* [Brief] Scan the records for the word "partialStandardL". Copy each line that includes it.

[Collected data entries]
....

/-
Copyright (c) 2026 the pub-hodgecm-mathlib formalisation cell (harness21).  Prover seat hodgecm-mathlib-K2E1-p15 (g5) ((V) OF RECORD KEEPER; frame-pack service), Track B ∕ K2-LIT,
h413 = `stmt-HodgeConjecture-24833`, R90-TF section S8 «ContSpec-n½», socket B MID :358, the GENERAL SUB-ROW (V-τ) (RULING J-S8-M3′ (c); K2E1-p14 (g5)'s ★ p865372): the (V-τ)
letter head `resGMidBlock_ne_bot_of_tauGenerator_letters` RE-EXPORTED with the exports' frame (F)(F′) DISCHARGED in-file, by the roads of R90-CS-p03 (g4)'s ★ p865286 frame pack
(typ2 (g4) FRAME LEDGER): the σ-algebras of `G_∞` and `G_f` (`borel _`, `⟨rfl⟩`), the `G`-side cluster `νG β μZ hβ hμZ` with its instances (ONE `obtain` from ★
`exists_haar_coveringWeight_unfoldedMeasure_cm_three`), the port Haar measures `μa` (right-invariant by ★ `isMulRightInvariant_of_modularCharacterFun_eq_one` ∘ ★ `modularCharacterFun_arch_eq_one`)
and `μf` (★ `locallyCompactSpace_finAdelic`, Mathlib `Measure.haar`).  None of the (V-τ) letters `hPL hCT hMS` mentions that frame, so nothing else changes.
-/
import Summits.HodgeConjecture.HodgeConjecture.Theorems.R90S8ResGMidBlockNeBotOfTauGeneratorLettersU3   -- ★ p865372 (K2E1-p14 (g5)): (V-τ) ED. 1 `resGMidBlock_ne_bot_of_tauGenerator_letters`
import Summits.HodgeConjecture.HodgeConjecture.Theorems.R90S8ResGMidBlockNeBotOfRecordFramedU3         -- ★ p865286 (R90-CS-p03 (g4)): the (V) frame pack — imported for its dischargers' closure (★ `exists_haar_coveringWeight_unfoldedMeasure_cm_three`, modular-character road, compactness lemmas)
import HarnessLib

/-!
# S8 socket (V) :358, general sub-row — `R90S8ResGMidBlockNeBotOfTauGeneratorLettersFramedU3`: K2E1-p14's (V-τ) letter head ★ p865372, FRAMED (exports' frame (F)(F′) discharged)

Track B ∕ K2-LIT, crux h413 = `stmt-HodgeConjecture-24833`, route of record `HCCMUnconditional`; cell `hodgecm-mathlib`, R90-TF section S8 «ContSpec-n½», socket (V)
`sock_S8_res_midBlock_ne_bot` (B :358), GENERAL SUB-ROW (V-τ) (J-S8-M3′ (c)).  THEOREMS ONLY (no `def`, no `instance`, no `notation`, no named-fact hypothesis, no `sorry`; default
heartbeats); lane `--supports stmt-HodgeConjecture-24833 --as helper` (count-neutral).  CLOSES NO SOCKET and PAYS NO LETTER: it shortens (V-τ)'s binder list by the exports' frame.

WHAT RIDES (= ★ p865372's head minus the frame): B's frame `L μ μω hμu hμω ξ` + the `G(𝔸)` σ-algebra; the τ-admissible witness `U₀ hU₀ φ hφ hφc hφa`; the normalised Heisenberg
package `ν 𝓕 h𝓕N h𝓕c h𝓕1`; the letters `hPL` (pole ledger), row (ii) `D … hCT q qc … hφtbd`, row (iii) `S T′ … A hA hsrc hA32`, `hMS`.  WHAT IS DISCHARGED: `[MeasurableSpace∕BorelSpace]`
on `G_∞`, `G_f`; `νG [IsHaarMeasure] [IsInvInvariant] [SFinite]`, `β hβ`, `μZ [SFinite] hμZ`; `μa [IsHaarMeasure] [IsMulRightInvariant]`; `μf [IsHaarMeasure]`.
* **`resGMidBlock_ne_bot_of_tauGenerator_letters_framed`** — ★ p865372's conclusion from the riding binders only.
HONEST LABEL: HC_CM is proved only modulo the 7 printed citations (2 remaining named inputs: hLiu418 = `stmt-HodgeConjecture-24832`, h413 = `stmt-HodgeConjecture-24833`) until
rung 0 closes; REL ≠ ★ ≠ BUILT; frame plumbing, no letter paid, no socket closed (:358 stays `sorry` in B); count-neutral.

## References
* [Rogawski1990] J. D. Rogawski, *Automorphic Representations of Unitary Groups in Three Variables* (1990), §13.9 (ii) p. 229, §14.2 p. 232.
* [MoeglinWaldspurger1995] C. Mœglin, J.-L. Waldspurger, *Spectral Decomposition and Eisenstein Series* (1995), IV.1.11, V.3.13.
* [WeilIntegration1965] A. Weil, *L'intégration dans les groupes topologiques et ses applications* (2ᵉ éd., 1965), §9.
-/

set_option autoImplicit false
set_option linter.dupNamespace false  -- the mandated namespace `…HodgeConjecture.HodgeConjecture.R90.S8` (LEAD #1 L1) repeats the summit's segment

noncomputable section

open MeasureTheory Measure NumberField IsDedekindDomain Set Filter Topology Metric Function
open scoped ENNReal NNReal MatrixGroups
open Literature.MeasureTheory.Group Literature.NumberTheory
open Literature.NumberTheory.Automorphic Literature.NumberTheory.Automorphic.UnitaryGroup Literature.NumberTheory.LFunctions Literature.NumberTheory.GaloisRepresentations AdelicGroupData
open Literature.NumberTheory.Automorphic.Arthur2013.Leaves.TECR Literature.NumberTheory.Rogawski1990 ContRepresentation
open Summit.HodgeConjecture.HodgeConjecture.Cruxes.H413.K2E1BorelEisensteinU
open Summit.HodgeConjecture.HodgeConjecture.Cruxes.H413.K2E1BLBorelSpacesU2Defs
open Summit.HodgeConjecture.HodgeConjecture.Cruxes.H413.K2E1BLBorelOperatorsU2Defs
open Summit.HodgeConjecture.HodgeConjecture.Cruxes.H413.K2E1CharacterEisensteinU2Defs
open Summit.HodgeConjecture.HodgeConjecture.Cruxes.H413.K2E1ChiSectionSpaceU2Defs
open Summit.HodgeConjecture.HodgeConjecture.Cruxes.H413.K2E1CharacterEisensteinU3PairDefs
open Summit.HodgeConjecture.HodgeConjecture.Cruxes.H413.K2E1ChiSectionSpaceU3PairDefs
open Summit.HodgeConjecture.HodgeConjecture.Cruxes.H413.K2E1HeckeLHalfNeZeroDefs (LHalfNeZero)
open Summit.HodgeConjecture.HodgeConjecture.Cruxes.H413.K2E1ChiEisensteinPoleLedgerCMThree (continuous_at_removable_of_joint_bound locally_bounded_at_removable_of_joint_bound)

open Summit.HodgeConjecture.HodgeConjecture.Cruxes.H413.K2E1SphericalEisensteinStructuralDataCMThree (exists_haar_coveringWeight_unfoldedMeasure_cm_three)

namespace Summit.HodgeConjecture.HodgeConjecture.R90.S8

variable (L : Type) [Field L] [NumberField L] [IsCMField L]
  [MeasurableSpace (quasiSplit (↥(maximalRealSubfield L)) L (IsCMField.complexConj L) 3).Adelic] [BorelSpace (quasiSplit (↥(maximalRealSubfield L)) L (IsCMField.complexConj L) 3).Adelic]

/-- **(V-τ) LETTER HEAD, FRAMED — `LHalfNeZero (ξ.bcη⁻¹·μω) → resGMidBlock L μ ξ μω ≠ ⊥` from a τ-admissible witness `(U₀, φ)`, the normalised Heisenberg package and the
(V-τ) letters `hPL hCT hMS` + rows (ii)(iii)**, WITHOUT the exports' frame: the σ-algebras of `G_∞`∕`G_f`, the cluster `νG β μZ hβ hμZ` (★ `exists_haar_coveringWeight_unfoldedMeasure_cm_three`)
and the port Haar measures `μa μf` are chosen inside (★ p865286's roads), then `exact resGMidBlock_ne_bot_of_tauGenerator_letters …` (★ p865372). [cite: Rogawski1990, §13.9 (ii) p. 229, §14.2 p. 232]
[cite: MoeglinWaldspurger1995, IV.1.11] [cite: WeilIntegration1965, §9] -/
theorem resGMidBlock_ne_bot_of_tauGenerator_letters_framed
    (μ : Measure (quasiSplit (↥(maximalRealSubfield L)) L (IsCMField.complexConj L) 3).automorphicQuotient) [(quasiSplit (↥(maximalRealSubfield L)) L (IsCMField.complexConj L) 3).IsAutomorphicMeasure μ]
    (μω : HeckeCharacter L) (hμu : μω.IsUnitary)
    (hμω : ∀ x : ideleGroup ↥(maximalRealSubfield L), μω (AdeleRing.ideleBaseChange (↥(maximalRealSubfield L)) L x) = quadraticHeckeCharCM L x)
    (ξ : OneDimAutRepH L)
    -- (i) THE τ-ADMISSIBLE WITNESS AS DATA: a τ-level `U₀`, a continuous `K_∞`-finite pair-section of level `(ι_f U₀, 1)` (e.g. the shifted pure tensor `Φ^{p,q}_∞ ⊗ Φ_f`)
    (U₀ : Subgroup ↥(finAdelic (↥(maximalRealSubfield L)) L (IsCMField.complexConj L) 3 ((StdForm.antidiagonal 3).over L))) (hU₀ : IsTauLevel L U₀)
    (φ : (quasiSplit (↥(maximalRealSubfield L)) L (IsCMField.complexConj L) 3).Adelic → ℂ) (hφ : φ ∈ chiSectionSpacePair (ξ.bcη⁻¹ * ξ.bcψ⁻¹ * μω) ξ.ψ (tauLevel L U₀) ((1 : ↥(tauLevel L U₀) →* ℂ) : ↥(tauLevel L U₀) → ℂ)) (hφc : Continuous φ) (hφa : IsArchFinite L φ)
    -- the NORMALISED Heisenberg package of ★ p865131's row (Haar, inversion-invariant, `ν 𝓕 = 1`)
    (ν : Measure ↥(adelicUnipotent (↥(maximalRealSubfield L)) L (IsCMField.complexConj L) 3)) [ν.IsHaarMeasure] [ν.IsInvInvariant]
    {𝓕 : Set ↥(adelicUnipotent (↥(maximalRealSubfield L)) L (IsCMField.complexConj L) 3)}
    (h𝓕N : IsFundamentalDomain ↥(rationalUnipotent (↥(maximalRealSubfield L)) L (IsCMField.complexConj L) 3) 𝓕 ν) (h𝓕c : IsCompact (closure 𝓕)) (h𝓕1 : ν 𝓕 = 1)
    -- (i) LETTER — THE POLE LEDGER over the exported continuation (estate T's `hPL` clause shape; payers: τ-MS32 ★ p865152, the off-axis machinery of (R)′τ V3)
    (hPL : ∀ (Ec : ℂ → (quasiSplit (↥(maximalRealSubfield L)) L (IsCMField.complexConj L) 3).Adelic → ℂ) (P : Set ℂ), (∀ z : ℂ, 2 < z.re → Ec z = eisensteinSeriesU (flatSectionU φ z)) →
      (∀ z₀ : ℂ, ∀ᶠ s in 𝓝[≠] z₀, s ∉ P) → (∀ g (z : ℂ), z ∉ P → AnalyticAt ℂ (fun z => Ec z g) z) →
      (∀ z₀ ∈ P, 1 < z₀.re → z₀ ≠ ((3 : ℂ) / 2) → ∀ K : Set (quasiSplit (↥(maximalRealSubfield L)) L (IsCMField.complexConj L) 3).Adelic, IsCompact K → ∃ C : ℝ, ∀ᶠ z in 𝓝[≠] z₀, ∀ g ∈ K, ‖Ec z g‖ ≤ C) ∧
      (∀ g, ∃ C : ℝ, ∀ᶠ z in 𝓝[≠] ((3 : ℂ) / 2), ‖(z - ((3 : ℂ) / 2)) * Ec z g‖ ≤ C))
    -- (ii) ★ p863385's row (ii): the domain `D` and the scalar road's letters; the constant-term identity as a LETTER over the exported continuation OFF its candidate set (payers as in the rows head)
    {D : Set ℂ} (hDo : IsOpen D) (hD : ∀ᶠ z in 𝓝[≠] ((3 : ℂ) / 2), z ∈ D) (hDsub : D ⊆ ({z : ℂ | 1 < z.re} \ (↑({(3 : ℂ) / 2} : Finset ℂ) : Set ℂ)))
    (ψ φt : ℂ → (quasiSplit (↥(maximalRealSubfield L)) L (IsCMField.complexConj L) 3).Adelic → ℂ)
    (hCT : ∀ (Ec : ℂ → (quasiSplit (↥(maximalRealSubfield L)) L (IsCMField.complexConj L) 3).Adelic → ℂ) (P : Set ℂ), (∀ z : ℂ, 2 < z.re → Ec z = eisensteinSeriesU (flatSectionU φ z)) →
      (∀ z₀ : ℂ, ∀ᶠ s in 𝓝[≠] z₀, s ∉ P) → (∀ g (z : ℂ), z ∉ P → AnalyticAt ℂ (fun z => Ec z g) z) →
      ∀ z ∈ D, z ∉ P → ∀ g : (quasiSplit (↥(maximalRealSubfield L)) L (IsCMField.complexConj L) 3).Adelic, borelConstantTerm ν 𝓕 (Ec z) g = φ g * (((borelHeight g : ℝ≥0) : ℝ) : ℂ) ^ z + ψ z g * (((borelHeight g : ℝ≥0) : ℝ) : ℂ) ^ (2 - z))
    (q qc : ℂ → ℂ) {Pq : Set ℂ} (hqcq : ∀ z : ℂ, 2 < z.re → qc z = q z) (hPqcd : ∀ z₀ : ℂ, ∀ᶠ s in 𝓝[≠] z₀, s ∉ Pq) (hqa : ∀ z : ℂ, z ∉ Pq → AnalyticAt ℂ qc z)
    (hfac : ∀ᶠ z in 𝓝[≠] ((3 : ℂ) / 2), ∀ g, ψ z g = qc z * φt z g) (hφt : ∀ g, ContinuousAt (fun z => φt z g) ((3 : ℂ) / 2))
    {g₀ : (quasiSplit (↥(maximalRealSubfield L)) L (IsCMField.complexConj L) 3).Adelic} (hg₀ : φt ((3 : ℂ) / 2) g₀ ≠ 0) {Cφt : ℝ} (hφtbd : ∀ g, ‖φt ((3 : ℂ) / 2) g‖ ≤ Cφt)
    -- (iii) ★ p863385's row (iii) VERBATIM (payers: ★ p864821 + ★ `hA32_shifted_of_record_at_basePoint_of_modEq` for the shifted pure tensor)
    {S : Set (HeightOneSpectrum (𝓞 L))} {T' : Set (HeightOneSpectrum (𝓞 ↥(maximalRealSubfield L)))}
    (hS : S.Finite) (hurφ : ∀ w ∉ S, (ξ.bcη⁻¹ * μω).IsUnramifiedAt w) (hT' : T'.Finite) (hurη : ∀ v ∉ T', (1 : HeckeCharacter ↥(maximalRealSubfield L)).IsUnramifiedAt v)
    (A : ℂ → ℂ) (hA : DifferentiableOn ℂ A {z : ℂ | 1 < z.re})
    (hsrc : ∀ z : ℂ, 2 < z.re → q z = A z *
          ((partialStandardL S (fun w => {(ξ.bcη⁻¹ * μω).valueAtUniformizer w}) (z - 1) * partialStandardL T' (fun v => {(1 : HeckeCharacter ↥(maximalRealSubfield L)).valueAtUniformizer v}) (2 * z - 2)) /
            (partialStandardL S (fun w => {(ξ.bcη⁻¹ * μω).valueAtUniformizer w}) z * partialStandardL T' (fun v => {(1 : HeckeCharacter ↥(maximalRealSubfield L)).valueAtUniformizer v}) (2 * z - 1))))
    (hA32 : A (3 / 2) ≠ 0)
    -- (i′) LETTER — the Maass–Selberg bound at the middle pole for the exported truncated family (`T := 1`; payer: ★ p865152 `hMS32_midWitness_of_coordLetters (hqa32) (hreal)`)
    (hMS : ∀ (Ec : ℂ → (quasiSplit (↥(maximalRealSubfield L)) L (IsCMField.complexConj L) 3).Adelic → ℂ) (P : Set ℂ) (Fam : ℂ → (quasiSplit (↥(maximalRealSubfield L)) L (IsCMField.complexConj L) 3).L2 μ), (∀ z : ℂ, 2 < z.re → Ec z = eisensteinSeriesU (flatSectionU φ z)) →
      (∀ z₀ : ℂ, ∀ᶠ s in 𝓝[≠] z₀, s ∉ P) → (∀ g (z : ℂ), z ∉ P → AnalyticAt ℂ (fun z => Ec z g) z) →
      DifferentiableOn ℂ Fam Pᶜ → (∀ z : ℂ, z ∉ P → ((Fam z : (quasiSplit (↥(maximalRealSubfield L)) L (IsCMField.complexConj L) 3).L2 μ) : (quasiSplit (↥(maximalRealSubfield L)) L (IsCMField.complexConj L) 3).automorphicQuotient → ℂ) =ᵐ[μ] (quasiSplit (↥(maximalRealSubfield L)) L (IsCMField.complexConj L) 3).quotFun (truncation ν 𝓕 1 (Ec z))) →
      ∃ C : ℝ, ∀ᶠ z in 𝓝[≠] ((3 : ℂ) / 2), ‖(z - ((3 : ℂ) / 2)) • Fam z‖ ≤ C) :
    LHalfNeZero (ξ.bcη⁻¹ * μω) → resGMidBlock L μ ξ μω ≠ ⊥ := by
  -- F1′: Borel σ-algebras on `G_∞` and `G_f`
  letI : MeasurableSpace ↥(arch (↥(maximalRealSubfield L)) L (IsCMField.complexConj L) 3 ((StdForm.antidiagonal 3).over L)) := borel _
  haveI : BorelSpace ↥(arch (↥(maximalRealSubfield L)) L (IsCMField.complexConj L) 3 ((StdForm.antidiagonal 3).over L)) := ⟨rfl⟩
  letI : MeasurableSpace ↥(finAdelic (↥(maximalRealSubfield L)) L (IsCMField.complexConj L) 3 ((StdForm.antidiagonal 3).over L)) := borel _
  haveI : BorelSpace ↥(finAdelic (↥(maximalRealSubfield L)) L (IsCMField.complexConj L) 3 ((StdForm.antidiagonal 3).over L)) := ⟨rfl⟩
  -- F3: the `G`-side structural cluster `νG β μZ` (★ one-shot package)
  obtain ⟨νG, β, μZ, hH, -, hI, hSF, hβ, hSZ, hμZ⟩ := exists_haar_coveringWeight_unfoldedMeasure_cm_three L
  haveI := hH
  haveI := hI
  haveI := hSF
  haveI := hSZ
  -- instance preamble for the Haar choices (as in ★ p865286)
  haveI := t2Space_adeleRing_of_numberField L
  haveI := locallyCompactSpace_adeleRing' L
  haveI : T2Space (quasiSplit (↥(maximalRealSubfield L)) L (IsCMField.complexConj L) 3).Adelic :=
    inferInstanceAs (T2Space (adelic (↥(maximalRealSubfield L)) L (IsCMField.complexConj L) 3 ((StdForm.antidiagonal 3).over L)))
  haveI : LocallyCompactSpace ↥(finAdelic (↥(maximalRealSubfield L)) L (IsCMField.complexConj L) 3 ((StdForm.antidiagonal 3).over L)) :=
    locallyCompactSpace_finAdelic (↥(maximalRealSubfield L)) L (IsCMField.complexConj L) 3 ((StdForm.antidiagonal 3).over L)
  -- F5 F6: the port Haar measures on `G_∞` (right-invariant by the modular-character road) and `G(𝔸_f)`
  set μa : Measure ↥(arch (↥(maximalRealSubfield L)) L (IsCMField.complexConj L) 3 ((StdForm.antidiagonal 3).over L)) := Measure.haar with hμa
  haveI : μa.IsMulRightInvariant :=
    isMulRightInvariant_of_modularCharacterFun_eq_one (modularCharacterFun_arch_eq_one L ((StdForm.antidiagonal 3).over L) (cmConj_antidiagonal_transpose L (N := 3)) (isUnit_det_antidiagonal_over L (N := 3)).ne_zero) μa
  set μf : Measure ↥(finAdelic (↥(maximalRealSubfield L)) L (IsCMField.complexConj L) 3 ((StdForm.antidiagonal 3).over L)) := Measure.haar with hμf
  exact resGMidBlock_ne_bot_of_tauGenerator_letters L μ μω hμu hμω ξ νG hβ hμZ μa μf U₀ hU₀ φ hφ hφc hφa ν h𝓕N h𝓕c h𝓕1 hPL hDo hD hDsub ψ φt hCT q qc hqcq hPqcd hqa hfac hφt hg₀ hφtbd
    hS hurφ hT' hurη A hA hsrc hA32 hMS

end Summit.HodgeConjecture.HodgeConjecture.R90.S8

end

....

* [Written solution]
          ((partialStandardL S (fun w => {(ξ.bcη⁻¹ * μω).valueAtUniformizer w}) (z - 1) * partialStandardL T' (fun v => {(1 : HeckeCharacter ↥(maximalRealSubfield L)).valueAtUniformizer v}) (2 * z - 2)) /
            (partialStandardL S (fun w => {(ξ.bcη⁻¹ * μω).valueAtUniformizer w}) z * partialStandardL T' (fun v => {(1 : HeckeCharacter ↥(maximalRealSubfield L)).valueAtUniformizer v}) (2 * z - 1))))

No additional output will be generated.